Instructions for updating:
Use the retry module or similar alternatives.
[<tf.Tensor: id=31, shape=(1, 1), dtype=float32, numpy=array([[2.]], dtype=float32)>]


In [5]:
# A toy dataset of points around 3 * x + 2
NUM_EXAMPLES = 1000
training_inputs = tf.random_normal([NUM_EXAMPLES]) #generates 1000 #s 0-1
noise = tf.random_normal([NUM_EXAMPLES])
training_outputs = training_inputs * 3 + 2 + noise

def prediction(input, weight, bias):
  return input * weight + bias

# A loss function using mean-squared error
def loss(weights, biases):
  error = prediction(training_inputs, weights, biases) - training_outputs
  return tf.reduce_mean(tf.square(error)) 
    #handles matrices, very cool

# Return the derivative of loss with respect to weight and bias
def grad(weights, biases):
  with tfe.GradientTape() as tape:
    loss_value = loss(weights, biases) 
  return tape.gradient(loss_value, [weights, biases]) 
    # tape.gradient(squared_error, [theta, biases])
    # returns derivatives of loss for each theta! neat. 
    # Note to self: seperate biases from weights

train_steps = 200
learning_rate = 0.01
# Start with arbitrary values for W and B on the same batch of data
W = tfe.Variable(5.) #theta
B = tfe.Variable(10.) #theta(1) in octave
#standard variable, in this case a decimal

print("Initial loss: {:.3f}".format(loss(W, B)))

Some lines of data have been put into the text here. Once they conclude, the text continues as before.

/-- **The Dirichlet relation in `P`**: `β(⅓,⅓)·β(⅔,⅔) = κ(3)·β(⅓,⅔)` — the move at `(a,b,c) = (⅓,⅓,⅔)` read through `word_class`,
then the unit letter `β(⅓,1) = κ(3)`. [this node] -/
theorem dirichlet_rel (hD : BetaDirichletMove) :
    bcl (1/3) (1/3) * bcl (2/3) (2/3) = kcQ 3 * bcl (1/3) (2/3) := by
  have hab : ∀ j : Fin 2, 0 < (![(1:ℚ)/3, 1/3 + 1/3] : Fin 2 → ℚ) j ∧ 0 < (![(1:ℚ)/3, 2/3] : Fin 2 → ℚ) j := by
    intro j; fin_cases j <;> norm_num
  have hab' : ∀ j : Fin 2, 0 < (![(1:ℚ)/3, 1/3] : Fin 2 → ℚ) j ∧ 0 < (![(2:ℚ)/3, 1/3 + 2/3] : Fin 2 → ℚ) j := by
    intro j; fin_cases j <;> norm_num
  obtain ⟨ρ, hρd, hρi⟩ := KZ.exists_cubeBetaRep (![(1:ℚ)/3, 1/3 + 1/3] : Fin 2 → ℚ) ![(1:ℚ)/3, 2/3] hab
  obtain ⟨ρ', hρ'd, hρ'i⟩ := KZ.exists_cubeBetaRep (![(1:ℚ)/3, 1/3] : Fin 2 → ℚ) ![(2:ℚ)/3, 1/3 + 2/3] hab'
  have he : KZ.Equivalent ρ ρ' :=
    hD (1/3) (1/3) (2/3) (by norm_num) (by norm_num) (by norm_num) ρ ρ' hρd hρi hρ'd hρ'i
  have e := he.toFormalPeriod_eq
  rw [word_class _ _ hab ρ hρd hρi, word_class _ _ hab' ρ' hρ'd hρ'i] at e
  simp only [Fin.prod_univ_two, Matrix.cons_val_zero, Matrix.cons_val_one] at e
  rw [show (1/3 : ℚ) + 1/3 = 2/3 by norm_num, show (1/3 : ℚ) + 2/3 = 1 by norm_num, bcl_third_one] at e
  rw [e, mul_comm]

/-- … and on values: `B(⅓,⅓)·B(⅔,⅔) = 3·B(⅓,⅔)` (read through `evalP`; as a real identity it is `dirichlet_third` of
`DirichletMove.lean`, provable without the move). [this node] -/
theorem dirichlet_rel_values (hD : BetaDirichletMove) :
    bval (1/3) (1/3) * bval (2/3) (2/3) = 3 * bval (1/3) (2/3) := by
  have h := congrArg KZ.evalP (dirichlet_rel hD)
  rw [map_mul, map_mul, evalP_kcQ, show ((3:ℚ):ℝ) = 3 by norm_num] at h
  exact h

for i in range(train_steps):
  dW, dB = grad(W, B)
  W.assign_sub(dW * learning_rate) # W -=('gradient' * alpha)
  B.assign_sub(dB * learning_rate)
    #basically gradient descent for a simple linear classifier
  if i % 20 == 0:
    print("Loss at step {:03d}: {:.3f}".format(i, loss(W, B)))

print("Final loss: {:.3f}".format(loss(W, B)))
print("W = {}, B = {}".format(W.numpy(), B.numpy()))

# basically in this example: 
# tfe.GradientTape() as tape, 
# can do, tape.gradient(loss_value, [weights, biases]
# which takes: cost_fcn, [theta(2:end), theta(1)]
# returns: vector of derivative (-/+ int)

# *Can also be used to do:
# backpropagation,
# derivatives in respect to things, 
# partial derivatives,
# *And can be:
# overloaded,

# Beautiful. (& complicated!)

Initial loss: 68.494
Loss at step 000: 65.857
Loss at step 020: 30.238
Loss at step 040: 14.185
Loss at step 060: 6.946
Loss at step 080: 3.681
Loss at step 100: 2.206
Loss at step 120: 1.540
Loss at step 140: 1.240
Loss at step 160: 1.104
Loss at step 180: 1.042
Final loss: 1.015
W = 3.043541193008423, B = 2.1179614067077637


## Build and train models

Eager execution encourages the use of the Keras-style layer classes in the "tf.keras.layers" module. Additionally, the "tf.train.Optimizer" classes provide sophisticated techniques to calculate parameter updates.

In [6]:
model = tf.keras.Sequential([
  tf.keras.layers.Dense(10, input_shape=(784,)),  # must declare input shape
  tf.keras.layers.Dense(10)
]) 
#tf includes Keras in it! Can derive own class from Keras as well

# Andd of course they updated the tutorial while I was in the middle of doing it. That confused me for a good 20 min

## Build a model
While you can use any Python object to represent a layer, TensorFlow has tf.keras.layers.Layer as a convenient base class. Inherit from it to implement your own layer:

In [7]:
model = tf.keras.Sequential([
  tf.keras.layers.Dense(10, input_shape=(784,)),  # must declare input shape
  tf.keras.layers.Dense(10)
])

## Train a model

In [8]:
# Create a tensor representing a blank image
batch = tf.zeros([1, 1, 784])
print(batch.shape)  # => (1, 1, 784)

result = model(batch)
# => tf.Tensor([[[ 0.  0., ..., 0.]]], shape=(1, 1, 10), dtype=float32)

(1, 1, 784)


In [9]:
import dataset  # download dataset.py file
dataset_train = dataset.train('./datasets').shuffle(60000).repeat(4).batch(32)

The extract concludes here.